### WORK REQUEST:
Every line from the one containing "have hm1 : δ ≤ t - δ := by linarith" to the one containing "have hrelτ : ∀" in the records below, both included, must be set down exactly, and no other line.

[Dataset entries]
=== Begin Enclosure ===

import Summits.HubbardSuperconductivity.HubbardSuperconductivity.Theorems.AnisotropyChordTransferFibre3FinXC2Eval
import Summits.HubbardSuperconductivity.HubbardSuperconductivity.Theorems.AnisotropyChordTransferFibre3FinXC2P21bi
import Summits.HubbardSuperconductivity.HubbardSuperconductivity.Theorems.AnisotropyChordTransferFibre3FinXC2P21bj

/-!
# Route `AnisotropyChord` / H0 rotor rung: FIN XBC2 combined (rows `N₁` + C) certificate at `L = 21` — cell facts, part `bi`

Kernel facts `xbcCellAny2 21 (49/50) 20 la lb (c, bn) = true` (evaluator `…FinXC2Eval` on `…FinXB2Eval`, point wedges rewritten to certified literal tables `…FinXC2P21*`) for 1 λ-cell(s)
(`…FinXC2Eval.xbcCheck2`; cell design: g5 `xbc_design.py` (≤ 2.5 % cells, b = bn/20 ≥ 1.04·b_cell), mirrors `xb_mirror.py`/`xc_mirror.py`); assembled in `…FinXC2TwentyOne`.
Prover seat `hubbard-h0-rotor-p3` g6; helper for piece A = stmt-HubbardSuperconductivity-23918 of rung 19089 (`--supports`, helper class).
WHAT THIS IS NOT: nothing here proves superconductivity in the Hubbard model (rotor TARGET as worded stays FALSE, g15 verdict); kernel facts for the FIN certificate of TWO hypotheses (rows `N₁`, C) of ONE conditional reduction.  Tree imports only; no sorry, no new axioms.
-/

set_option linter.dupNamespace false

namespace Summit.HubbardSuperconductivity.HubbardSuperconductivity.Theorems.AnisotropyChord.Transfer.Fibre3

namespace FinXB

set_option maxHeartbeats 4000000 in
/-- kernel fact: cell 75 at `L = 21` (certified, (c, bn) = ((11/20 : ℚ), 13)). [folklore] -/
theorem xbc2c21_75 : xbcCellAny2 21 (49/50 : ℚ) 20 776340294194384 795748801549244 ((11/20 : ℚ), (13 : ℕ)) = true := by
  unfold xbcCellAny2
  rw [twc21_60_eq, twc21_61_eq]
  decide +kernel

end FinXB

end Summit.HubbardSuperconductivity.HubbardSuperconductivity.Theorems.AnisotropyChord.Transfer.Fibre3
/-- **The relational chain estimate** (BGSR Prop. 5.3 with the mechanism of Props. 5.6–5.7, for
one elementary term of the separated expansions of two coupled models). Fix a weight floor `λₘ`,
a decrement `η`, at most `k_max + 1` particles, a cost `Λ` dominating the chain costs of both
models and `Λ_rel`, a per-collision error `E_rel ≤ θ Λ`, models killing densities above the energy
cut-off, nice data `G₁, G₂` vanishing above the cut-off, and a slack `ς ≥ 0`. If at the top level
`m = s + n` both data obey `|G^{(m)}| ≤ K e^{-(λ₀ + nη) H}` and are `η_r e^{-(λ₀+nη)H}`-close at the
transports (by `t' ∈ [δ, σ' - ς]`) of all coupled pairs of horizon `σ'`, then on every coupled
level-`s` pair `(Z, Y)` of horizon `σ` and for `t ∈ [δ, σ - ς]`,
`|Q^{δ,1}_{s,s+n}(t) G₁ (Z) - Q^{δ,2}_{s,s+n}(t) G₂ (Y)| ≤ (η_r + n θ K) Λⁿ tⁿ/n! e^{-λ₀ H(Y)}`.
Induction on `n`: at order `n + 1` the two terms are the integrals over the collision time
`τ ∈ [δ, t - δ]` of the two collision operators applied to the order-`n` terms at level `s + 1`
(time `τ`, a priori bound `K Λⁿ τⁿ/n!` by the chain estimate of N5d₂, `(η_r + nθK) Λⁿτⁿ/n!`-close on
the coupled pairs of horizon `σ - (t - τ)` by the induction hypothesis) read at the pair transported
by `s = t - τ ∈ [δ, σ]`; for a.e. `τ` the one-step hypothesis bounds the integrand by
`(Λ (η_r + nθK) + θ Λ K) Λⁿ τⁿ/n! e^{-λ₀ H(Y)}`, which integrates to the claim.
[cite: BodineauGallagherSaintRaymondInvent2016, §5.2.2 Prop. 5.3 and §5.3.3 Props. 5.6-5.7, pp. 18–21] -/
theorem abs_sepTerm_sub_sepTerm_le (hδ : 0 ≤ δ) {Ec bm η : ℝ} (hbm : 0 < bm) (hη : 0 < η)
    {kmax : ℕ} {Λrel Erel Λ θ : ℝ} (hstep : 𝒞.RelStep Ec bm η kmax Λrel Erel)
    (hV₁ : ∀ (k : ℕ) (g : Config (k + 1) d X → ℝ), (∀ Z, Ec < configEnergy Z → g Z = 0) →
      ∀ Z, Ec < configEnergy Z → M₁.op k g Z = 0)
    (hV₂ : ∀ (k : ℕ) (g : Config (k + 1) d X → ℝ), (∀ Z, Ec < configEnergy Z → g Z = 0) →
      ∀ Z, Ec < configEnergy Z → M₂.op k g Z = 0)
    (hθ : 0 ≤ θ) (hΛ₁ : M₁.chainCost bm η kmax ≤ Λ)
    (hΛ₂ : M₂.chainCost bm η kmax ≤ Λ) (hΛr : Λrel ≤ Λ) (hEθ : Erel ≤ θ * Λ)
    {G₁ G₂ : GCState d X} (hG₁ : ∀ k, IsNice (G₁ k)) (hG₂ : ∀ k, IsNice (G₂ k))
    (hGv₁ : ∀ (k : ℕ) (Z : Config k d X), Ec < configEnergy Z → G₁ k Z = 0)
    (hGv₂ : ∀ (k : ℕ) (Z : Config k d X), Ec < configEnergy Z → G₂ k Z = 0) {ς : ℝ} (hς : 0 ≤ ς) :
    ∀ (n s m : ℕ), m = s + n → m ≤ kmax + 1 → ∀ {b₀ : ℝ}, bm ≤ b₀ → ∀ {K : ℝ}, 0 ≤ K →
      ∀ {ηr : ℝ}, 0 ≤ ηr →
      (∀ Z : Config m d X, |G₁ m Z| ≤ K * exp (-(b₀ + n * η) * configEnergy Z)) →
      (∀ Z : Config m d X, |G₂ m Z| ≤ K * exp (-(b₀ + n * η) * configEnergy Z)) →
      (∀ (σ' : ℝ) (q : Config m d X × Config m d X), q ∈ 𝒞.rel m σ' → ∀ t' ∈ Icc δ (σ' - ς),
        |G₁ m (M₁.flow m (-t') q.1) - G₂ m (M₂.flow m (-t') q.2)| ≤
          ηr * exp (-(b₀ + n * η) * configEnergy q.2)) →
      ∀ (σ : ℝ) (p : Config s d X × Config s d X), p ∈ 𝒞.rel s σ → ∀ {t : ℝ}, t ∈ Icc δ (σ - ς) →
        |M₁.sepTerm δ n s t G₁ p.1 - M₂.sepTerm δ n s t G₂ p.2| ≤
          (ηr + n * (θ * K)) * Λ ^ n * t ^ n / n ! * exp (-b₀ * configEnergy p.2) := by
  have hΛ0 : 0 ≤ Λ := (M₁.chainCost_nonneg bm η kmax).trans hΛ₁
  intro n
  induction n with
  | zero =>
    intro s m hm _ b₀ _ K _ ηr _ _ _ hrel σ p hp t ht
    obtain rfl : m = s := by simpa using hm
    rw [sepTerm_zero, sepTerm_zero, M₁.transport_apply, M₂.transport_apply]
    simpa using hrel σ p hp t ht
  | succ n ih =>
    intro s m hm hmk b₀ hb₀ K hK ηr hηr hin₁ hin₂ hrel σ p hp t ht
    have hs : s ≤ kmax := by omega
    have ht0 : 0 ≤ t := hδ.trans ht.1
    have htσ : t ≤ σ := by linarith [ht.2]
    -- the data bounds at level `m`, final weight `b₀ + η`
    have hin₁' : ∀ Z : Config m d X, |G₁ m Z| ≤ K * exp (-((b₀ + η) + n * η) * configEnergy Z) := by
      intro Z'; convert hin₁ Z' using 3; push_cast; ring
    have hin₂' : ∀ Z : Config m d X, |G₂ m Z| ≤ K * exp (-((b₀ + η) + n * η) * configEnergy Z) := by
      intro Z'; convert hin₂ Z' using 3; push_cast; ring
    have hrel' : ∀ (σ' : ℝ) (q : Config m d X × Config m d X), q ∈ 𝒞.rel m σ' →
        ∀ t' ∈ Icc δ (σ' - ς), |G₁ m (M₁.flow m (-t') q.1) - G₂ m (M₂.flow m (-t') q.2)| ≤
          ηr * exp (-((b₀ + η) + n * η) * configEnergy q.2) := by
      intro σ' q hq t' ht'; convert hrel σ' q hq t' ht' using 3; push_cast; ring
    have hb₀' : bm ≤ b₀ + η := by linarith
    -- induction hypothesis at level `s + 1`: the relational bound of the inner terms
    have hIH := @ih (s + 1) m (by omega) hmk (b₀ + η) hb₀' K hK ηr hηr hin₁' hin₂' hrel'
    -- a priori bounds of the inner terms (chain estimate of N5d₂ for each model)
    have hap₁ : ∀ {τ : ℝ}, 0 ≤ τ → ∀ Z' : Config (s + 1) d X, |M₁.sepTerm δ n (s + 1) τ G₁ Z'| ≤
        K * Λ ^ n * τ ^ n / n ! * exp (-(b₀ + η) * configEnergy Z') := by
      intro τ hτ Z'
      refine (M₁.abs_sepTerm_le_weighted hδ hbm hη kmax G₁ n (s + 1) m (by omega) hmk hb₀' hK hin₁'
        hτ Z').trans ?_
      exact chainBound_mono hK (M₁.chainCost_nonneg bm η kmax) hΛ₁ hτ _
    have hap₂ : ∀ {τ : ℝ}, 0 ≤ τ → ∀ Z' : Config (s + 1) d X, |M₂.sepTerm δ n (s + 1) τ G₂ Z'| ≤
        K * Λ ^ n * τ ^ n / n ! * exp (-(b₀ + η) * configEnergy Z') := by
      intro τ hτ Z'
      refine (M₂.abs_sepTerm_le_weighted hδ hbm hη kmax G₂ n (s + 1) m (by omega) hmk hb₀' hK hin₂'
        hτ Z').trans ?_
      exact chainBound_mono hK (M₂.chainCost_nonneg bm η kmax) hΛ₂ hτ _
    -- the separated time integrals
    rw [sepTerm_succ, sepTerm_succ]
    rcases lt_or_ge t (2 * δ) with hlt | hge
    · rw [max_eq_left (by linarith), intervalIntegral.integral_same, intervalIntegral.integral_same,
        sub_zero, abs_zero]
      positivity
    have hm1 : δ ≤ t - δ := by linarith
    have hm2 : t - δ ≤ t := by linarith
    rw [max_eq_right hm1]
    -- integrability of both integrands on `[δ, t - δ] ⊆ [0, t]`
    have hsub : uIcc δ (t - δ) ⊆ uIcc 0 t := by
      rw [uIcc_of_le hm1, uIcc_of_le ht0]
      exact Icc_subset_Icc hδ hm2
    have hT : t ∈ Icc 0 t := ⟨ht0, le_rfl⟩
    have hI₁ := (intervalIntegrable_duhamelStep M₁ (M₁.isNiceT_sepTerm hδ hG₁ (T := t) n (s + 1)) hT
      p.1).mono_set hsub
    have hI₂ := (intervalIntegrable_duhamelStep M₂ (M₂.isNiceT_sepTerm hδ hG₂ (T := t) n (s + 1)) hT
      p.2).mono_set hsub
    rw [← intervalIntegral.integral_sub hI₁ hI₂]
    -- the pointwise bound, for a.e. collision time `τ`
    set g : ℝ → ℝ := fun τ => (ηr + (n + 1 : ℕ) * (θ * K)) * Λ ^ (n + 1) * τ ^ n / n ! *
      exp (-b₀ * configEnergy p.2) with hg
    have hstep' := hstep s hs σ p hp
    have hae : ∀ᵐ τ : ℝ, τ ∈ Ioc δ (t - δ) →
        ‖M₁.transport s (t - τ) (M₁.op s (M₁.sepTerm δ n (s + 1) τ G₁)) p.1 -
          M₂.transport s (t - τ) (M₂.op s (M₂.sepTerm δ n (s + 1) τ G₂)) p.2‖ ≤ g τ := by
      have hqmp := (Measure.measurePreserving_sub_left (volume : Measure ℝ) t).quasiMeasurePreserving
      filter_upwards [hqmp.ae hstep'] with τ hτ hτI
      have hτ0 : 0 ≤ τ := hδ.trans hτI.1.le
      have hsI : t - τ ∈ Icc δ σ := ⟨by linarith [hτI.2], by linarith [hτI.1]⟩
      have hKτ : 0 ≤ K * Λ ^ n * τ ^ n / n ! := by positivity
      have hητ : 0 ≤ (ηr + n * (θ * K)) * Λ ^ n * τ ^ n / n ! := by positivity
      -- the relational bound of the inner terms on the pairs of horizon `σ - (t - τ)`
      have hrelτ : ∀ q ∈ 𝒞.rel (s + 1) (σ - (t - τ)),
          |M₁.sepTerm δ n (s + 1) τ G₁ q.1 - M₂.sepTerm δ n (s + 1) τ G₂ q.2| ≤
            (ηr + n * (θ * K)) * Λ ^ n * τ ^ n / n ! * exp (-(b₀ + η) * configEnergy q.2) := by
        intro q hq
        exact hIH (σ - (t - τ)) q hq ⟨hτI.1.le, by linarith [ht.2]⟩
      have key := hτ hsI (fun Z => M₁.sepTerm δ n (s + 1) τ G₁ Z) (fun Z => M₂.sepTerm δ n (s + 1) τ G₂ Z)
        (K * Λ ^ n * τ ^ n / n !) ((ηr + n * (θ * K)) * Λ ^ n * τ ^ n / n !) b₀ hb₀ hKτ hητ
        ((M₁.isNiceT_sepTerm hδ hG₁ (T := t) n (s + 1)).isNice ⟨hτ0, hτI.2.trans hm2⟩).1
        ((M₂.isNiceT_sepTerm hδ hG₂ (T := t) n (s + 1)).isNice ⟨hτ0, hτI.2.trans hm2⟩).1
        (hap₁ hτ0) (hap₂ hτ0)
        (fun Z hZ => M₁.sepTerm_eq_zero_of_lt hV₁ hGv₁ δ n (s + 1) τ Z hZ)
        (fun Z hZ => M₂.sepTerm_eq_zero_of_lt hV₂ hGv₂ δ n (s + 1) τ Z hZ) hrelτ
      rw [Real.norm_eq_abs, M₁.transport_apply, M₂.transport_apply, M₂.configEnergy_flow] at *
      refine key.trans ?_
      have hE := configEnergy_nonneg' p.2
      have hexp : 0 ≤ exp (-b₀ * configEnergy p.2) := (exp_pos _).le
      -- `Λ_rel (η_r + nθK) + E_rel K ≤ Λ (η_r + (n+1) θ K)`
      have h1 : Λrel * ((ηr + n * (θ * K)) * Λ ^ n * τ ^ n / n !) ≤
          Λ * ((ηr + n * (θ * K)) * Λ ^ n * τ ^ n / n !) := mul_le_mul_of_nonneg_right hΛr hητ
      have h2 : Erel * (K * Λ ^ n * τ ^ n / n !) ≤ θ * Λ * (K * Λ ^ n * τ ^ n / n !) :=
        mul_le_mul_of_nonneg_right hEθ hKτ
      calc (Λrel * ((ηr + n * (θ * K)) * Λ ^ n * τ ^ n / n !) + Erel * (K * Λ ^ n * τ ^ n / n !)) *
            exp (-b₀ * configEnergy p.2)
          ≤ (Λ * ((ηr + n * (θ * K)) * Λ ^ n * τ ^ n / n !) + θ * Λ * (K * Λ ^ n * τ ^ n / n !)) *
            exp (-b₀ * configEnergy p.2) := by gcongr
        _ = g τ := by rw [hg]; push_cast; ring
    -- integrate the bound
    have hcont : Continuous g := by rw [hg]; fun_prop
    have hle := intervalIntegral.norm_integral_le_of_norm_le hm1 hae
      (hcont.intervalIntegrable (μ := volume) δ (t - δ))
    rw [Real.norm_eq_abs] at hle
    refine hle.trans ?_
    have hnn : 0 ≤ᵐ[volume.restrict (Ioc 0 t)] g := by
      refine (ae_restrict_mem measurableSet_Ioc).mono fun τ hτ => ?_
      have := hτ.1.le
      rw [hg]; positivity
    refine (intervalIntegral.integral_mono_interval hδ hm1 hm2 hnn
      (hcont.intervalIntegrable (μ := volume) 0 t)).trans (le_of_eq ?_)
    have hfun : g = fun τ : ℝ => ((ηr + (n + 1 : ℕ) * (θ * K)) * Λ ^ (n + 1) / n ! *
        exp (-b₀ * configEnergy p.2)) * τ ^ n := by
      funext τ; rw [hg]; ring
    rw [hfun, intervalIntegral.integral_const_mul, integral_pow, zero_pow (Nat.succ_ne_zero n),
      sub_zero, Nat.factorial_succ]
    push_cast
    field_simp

=== End Enclosure ===

### OUTPUT OF THE EXERCISE:
    have hm1 : δ ≤ t - δ := by linarith
    have hm2 : t - δ ≤ t := by linarith
    rw [max_eq_right hm1]
    -- integrability of both integrands on `[δ, t - δ] ⊆ [0, t]`
    have hsub : uIcc δ (t - δ) ⊆ uIcc 0 t := by
      rw [uIcc_of_le hm1, uIcc_of_le ht0]
      exact Icc_subset_Icc hδ hm2
    have hT : t ∈ Icc 0 t := ⟨ht0, le_rfl⟩
    have hI₁ := (intervalIntegrable_duhamelStep M₁ (M₁.isNiceT_sepTerm hδ hG₁ (T := t) n (s + 1)) hT
      p.1).mono_set hsub
    have hI₂ := (intervalIntegrable_duhamelStep M₂ (M₂.isNiceT_sepTerm hδ hG₂ (T := t) n (s + 1)) hT
      p.2).mono_set hsub
    rw [← intervalIntegral.integral_sub hI₁ hI₂]
    -- the pointwise bound, for a.e. collision time `τ`
    set g : ℝ → ℝ := fun τ => (ηr + (n + 1 : ℕ) * (θ * K)) * Λ ^ (n + 1) * τ ^ n / n ! *
      exp (-b₀ * configEnergy p.2) with hg
    have hstep' := hstep s hs σ p hp
    have hae : ∀ᵐ τ : ℝ, τ ∈ Ioc δ (t - δ) →
        ‖M₁.transport s (t - τ) (M₁.op s (M₁.sepTerm δ n (s + 1) τ G₁)) p.1 -
          M₂.transport s (t - τ) (M₂.op s (M₂.sepTerm δ n (s + 1) τ G₂)) p.2‖ ≤ g τ := by
      have hqmp := (Measure.measurePreserving_sub_left (volume : Measure ℝ) t).quasiMeasurePreserving
      filter_upwards [hqmp.ae hstep'] with τ hτ hτI
      have hτ0 : 0 ≤ τ := hδ.trans hτI.1.le
      have hsI : t - τ ∈ Icc δ σ := ⟨by linarith [hτI.2], by linarith [hτI.1]⟩
      have hKτ : 0 ≤ K * Λ ^ n * τ ^ n / n ! := by positivity
      have hητ : 0 ≤ (ηr + n * (θ * K)) * Λ ^ n * τ ^ n / n ! := by positivity
      -- the relational bound of the inner terms on the pairs of horizon `σ - (t - τ)`
      have hrelτ : ∀ q ∈ 𝒞.rel (s + 1) (σ - (t - τ)),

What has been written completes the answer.